[Dataset entries]
= Beginning of Section =
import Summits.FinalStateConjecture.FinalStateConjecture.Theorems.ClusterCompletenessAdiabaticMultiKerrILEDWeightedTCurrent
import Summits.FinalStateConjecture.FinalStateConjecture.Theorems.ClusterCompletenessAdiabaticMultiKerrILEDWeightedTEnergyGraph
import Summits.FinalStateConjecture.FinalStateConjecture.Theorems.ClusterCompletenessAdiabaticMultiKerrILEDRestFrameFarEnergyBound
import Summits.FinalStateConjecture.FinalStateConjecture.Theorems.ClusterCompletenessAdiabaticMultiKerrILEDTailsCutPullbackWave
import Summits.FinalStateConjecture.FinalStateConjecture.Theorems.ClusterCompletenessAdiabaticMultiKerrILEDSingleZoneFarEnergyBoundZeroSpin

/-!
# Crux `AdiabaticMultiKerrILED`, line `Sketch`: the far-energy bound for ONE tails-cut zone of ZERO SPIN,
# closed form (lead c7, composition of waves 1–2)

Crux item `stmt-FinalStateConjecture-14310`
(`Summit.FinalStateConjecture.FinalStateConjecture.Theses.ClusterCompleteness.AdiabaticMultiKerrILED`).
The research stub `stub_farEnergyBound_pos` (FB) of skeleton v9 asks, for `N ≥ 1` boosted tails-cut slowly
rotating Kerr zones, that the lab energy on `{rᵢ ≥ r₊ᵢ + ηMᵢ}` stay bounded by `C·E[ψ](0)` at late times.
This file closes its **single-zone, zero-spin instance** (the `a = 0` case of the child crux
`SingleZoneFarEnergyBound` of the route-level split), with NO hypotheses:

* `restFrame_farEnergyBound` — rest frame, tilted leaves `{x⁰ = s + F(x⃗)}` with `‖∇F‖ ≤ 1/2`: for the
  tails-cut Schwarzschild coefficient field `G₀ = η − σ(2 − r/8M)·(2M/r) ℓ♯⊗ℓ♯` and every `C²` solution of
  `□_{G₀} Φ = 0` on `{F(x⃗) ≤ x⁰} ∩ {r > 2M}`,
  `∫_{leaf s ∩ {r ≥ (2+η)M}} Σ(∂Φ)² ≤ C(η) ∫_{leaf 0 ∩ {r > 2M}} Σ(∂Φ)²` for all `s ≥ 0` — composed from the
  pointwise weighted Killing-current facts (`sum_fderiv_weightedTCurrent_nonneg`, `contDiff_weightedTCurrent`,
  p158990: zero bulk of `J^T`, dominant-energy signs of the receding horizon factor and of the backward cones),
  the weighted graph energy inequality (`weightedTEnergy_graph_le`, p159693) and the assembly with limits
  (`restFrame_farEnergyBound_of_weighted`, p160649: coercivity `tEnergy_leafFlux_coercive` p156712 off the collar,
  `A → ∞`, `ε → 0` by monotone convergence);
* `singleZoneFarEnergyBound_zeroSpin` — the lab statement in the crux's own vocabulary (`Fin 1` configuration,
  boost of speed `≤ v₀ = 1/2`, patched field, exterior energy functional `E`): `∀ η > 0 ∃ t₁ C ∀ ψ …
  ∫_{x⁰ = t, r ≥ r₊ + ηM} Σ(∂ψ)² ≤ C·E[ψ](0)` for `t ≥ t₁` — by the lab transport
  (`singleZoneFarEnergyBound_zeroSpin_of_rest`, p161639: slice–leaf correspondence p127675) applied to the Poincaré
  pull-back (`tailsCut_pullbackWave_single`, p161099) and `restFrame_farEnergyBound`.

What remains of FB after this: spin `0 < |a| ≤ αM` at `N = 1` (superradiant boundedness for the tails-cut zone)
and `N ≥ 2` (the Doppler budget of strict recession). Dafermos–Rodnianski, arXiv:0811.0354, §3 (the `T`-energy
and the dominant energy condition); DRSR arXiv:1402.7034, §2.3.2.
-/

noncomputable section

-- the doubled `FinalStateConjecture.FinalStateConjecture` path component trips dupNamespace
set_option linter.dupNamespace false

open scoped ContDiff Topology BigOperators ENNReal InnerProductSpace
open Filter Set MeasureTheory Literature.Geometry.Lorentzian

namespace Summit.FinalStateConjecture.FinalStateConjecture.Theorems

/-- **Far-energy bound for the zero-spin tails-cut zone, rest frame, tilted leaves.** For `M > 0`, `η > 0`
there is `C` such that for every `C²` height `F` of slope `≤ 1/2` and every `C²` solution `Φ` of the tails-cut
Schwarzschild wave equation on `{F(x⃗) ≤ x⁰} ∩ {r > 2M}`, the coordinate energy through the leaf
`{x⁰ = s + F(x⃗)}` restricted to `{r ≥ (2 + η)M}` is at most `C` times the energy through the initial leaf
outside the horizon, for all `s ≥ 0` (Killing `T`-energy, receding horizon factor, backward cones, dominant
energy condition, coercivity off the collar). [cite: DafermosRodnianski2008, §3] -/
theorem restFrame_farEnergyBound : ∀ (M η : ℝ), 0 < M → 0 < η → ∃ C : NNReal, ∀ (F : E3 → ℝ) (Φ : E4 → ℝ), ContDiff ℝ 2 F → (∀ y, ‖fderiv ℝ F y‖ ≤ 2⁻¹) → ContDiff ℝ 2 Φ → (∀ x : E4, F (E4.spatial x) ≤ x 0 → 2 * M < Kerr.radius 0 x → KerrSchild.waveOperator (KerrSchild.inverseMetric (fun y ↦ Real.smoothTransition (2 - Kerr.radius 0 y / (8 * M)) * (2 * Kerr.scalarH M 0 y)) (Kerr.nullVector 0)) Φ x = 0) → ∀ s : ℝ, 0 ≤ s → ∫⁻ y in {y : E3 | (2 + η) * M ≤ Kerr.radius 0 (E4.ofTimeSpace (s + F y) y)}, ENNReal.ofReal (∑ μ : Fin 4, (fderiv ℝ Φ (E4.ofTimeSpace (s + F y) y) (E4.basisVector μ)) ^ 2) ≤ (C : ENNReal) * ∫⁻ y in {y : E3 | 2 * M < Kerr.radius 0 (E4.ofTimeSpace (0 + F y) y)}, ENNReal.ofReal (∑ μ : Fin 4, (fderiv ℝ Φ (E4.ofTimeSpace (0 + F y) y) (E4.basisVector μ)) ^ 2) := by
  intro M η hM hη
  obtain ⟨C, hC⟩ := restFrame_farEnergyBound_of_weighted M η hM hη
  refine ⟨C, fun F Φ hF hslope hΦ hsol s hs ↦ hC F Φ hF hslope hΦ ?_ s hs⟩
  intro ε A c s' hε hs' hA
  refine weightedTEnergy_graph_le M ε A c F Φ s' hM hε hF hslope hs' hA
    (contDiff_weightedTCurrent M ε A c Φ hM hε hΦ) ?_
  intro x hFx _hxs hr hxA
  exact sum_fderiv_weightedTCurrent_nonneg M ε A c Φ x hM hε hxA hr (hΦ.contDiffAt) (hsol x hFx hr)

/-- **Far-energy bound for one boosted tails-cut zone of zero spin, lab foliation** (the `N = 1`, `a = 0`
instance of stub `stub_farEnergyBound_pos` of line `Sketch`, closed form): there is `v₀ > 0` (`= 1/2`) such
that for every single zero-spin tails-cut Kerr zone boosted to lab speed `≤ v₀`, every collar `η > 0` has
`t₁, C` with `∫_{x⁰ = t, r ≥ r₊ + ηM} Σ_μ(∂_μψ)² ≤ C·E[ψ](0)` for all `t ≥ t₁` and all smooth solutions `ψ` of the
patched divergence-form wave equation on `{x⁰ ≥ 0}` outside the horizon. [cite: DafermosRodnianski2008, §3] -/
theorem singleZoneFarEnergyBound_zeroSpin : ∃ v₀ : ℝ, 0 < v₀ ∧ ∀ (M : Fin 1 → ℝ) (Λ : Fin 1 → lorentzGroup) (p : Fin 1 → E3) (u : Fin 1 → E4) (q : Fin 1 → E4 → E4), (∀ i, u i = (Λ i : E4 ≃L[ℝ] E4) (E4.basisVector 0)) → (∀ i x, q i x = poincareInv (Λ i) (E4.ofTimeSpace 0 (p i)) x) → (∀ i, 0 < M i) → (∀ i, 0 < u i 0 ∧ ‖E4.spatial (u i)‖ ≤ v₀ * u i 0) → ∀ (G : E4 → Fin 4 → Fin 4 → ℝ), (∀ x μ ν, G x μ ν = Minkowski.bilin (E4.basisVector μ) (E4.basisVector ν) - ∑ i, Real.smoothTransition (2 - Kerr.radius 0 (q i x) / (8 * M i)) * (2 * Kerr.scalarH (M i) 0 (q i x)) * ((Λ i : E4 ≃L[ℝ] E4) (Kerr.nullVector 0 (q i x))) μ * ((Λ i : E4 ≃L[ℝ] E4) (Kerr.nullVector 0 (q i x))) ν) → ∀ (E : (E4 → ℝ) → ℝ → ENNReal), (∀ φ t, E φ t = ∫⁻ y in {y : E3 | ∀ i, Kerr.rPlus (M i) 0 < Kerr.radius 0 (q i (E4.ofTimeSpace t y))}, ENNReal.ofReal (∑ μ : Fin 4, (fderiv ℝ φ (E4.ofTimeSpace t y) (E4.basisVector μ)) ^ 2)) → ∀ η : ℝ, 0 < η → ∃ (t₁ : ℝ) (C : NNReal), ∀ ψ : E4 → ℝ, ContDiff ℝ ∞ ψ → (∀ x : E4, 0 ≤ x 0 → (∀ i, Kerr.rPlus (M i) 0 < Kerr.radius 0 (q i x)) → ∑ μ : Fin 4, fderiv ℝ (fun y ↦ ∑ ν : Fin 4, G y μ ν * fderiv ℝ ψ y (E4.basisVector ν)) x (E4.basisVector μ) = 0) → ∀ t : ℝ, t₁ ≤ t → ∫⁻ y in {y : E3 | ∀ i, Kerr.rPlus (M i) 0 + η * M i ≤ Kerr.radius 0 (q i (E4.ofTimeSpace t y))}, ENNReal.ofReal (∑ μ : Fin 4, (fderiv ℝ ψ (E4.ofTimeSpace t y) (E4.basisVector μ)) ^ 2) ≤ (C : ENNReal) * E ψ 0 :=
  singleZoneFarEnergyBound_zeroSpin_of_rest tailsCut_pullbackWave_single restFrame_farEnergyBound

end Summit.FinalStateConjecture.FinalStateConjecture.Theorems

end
= End of Section =
> _Description of the task_: Set down, exactly as they appear above, all lines from the one that has "boost of speed" down to the one that has "to the Poincaré", including those two and no others.

> _Task solution_:
  boost of speed `≤ v₀ = 1/2`, patched field, exterior energy functional `E`): `∀ η > 0 ∃ t₁ C ∀ ψ …
  ∫_{x⁰ = t, r ≥ r₊ + ηM} Σ(∂ψ)² ≤ C·E[ψ](0)` for `t ≥ t₁` — by the lab transport
  (`singleZoneFarEnergyBound_zeroSpin_of_rest`, p161639: slice–leaf correspondence p127675) applied to the Poincaré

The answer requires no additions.